Psychocardiology - Healing Heart & Soul
- Interface of cardiology & psychiatry; manages psychological distress in cardiac patients.
- Common conditions: Depression (post-MI), anxiety disorders, Type D personality (distressed).
- Impact: Affects medication adherence, Quality of Life (QoL), morbidity, & mortality.
- Management:
- Pharmacotherapy: SSRIs (e.g., Sertraline, Escitalopram) generally safe.

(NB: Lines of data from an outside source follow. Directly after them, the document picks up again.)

import Summits.HubbardSuperconductivity.HubbardSuperconductivity.Theorems.AnisotropyChordTransferFibre3FinXB2Eval

/-!
# Route `AnisotropyChord` / H0 rotor rung: FIN XB2 row-`N₁` certificate at `L = 32` — cell facts, part `k`

Kernel facts `xbCellAny2 32 (49/50) la lb c = true` (evaluator `…FinXB2Eval`, point wedges recomputed in the same `decide`) for 1 λ-cell(s) of the per-`L` cover
(`…FinXB2Cover.xbCheck2`; cell design: p3 g6 scratch `xb_design2.py`, float mirror `xb_mirror.py` (g5)); assembled in `…FinXB2ThirtyTwo`.
Prover seat `hubbard-h0-rotor-p3` g6; helper for piece A = stmt-HubbardSuperconductivity-23918 of rung 19089 (`--supports`, helper class).
WHAT THIS IS NOT: nothing here proves superconductivity in the Hubbard model (rotor TARGET as worded stays FALSE, g15 verdict); kernel facts for the FIN certificate of ONE hypothesis (row `N₁`) of ONE conditional reduction.  Tree imports only; no sorry, no new axioms.
-/

set_option linter.dupNamespace false

namespace Summit.HubbardSuperconductivity.HubbardSuperconductivity.Theorems.AnisotropyChord.Transfer.Fibre3

namespace FinXB

set_option maxHeartbeats 4000000 in
/-- kernel fact: cell 26 at `L = 32` (certified, c = (2/5 : ℚ)). [folklore] -/
theorem xb2c32_26 : xbCellAny2 32 (49/50 : ℚ) 325684739828842 396378683667941 (2/5 : ℚ) = true := by
  decide +kernel

end FinXB

end Summit.HubbardSuperconductivity.HubbardSuperconductivity.Theorems.AnisotropyChord.Transfer.Fibre3
import Mathlib.RingTheory.Smooth.Locus
import Mathlib.RingTheory.Localization.LocalizationLocalization
import Mathlib.RingTheory.Localization.Away.Basic
import HarnessLib

/-!
# Smoothness of the generic fibre in ring form (inputs of BLR 3.3/1 and 3.3/3)

Topic: `Literature/AlgebraicGeometry/Smoothening` (Bosch–Lütkebohmert–Raynaud, *Néron Models*,
§3.3: throughout the smoothening process the generic fibre `X_K` is smooth over `K`). For an
`R`-algebra `A` (a chart `X = Spec A` of an `R`-model) and `A' = A[1/ϖ]` (its generic fibre when
`K = R[1/ϖ]`, e.g. `R` a discrete valuation ring with uniformizer `ϖ`):

* `formallySmooth_of_isLocalization_base` — if `A'` is a formally smooth `K`-algebra for a
  localisation `K` of `R` then `A'` is formally smooth over `R` (so `Ω[A'⁄R]` is projective,
  Mathlib `Algebra.FormallySmooth.projective_kaehlerDifferential` — the hypothesis of
  `DefectBoundProjective`);
* `isSmoothAt_of_not_mem` — if `A'` is formally smooth over `R` then `A` is smooth over `R` at
  every prime not containing `ϖ` (the local ring is a localisation of `A'`); in particular at
  the generic point `a⁻¹(0)` of a point `a : A → S` with values in a domain in which `ϖ ≠ 0`
  (`isSmoothAt_comap_bot`, the hypothesis `hQ` of `DefectZeroSmooth`).

[folklore]; no named facts (D-0026).

## References

* S. Bosch, W. Lütkebohmert, M. Raynaud, *Néron Models*, Springer 1990, §3.3.
  [BLRNeronModels1990] (Not held; section number only.)
* The Stacks Project, Tag 00TB (smooth at a prime). [StacksProject]
-/

noncomputable section

namespace Literature.AlgebraicGeometry.Smoothening

universe u

/-- **Formally smooth over a localisation of the base is formally smooth over the base**: a
localisation `R → K` is formally smooth (Mathlib `Algebra.FormallySmooth.of_isLocalization`) and
formal smoothness composes. [folklore] -/
theorem formallySmooth_of_isLocalization_base (R K A' : Type u) [CommRing R] [CommRing K]
    [CommRing A'] [Algebra R K] (M : Submonoid R) [IsLocalization M K] [Algebra K A'] [Algebra R A']
    [IsScalarTower R K A'] [Algebra.FormallySmooth K A'] : Algebra.FormallySmooth R A' :=
  haveI : Algebra.FormallySmooth R K := Algebra.FormallySmooth.of_isLocalization (Rₘ := K) M
  Algebra.FormallySmooth.comp R K A'

variable {R : Type u} [CommRing R] (ϖ : R) {A : Type u} [CommRing A] [Algebra R A]
  (A' : Type u) [CommRing A'] [Algebra A A'] [Algebra R A'] [IsScalarTower R A A']
  [IsLocalization.Away (algebraMap R A ϖ) A']

/-- **Smoothness of the generic fibre gives smoothness at the primes of the generic fibre**: if
`A' = A[1/ϖ]` is formally smooth over `R` then `A` is smooth over `R` at every prime `q` with
`ϖ ∉ q` (`A_q` is a localisation of `A'`). [cite: StacksProject, Tag 00TB] -/
theorem isSmoothAt_of_not_mem [Algebra.FormallySmooth R A'] (q : Ideal A) [q.IsPrime]
    (hq : algebraMap R A ϖ ∉ q) : Algebra.IsSmoothAt R q := by
  have hle : Submonoid.powers (algebraMap R A ϖ) ≤ q.primeCompl := by
    rw [Submonoid.powers_le]
    exact hq
  -- `A' → A_q`
  have hunit : IsUnit (algebraMap A (Localization.AtPrime q) (algebraMap R A ϖ)) :=
    IsLocalization.map_units (Localization.AtPrime q) ⟨_, hle (Submonoid.mem_powers _)⟩
  letI : Algebra A' (Localization.AtPrime q) :=
    (IsLocalization.Away.lift (algebraMap R A ϖ) (g := algebraMap A (Localization.AtPrime q))
      hunit).toAlgebra
  haveI : IsScalarTower A A' (Localization.AtPrime q) :=
    IsScalarTower.of_algebraMap_eq (R := A) (S := A') (A := Localization.AtPrime q) fun a =>
      (IsLocalization.Away.lift_eq (algebraMap R A ϖ) (g := algebraMap A (Localization.AtPrime q))
        hunit a).symm
  haveI : IsScalarTower R A' (Localization.AtPrime q) :=
    IsScalarTower.of_algebraMap_eq (R := R) (S := A') (A := Localization.AtPrime q) fun r => by
      rw [IsScalarTower.algebraMap_apply R A A', ← IsScalarTower.algebraMap_apply A A',
        ← IsScalarTower.algebraMap_apply R A]
  -- `A_q` is a localisation of `A'`
  haveI : IsLocalization (q.primeCompl.map (algebraMap A A')) (Localization.AtPrime q) :=
    IsLocalization.isLocalization_of_submonoid_le A' (Localization.AtPrime q)
      (Submonoid.powers (algebraMap R A ϖ)) q.primeCompl hle
  haveI : Algebra.FormallySmooth A' (Localization.AtPrime q) :=
    Algebra.FormallySmooth.of_isLocalization (Rₘ := Localization.AtPrime q)
      (q.primeCompl.map (algebraMap A A'))
  exact Algebra.FormallySmooth.comp R A' (Localization.AtPrime q)

/-- **`hQ` of `DefectZeroSmooth`**: if `A[1/ϖ]` is formally smooth over `R` then `A` is smooth over
`R` at the generic point `a⁻¹(0)` of every point `a : A → S` with values in a domain in which
`ϖ ≠ 0`. [folklore] -/
theorem isSmoothAt_comap_bot [Algebra.FormallySmooth R A'] (S : Type u) [CommRing S] [IsDomain S]
    [Algebra R S] [Algebra A S] [IsScalarTower R A S] (hϖ : algebraMap R S ϖ ≠ 0) :
    Algebra.IsSmoothAt R ((⊥ : Ideal S).comap (algebraMap A S)) := by
  haveI : ((⊥ : Ideal S).comap (algebraMap A S)).IsPrime := Ideal.comap_isPrime _ _
  refine isSmoothAt_of_not_mem ϖ A' _ fun hmem => hϖ ?_
  rw [Ideal.mem_comap, Ideal.mem_bot, ← IsScalarTower.algebraMap_apply] at hmem
  exact hmem

end Literature.AlgebraicGeometry.Smoothening

end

- Psychotherapy: Cognitive Behavioral Therapy (CBT), supportive therapy.
- Lifestyle: Stress management, cardiac rehabilitation.
⭐ Depression is an independent risk factor for adverse cardiovascular outcomes, including mortality, especially post-Myocardial Infarction (MI).
High‑Yield Points - ⚡ Biggest Takeaways
- Depression is an independent risk factor for CAD and worsens post-MI prognosis.
- Anxiety disorders, especially panic disorder, can mimic cardiac symptoms.
- SSRIs (e.g., Sertraline) are first-line antidepressants in cardiac patients due to cardiac safety.
- TCAs and some antipsychotics risk QTc prolongation and arrhythmias.
- Takotsubo cardiomyopathy is precipitated by intense emotional/physical stress.
- Type D personality (negative affectivity, social inhibition) is linked to poorer cardiovascular outcomes.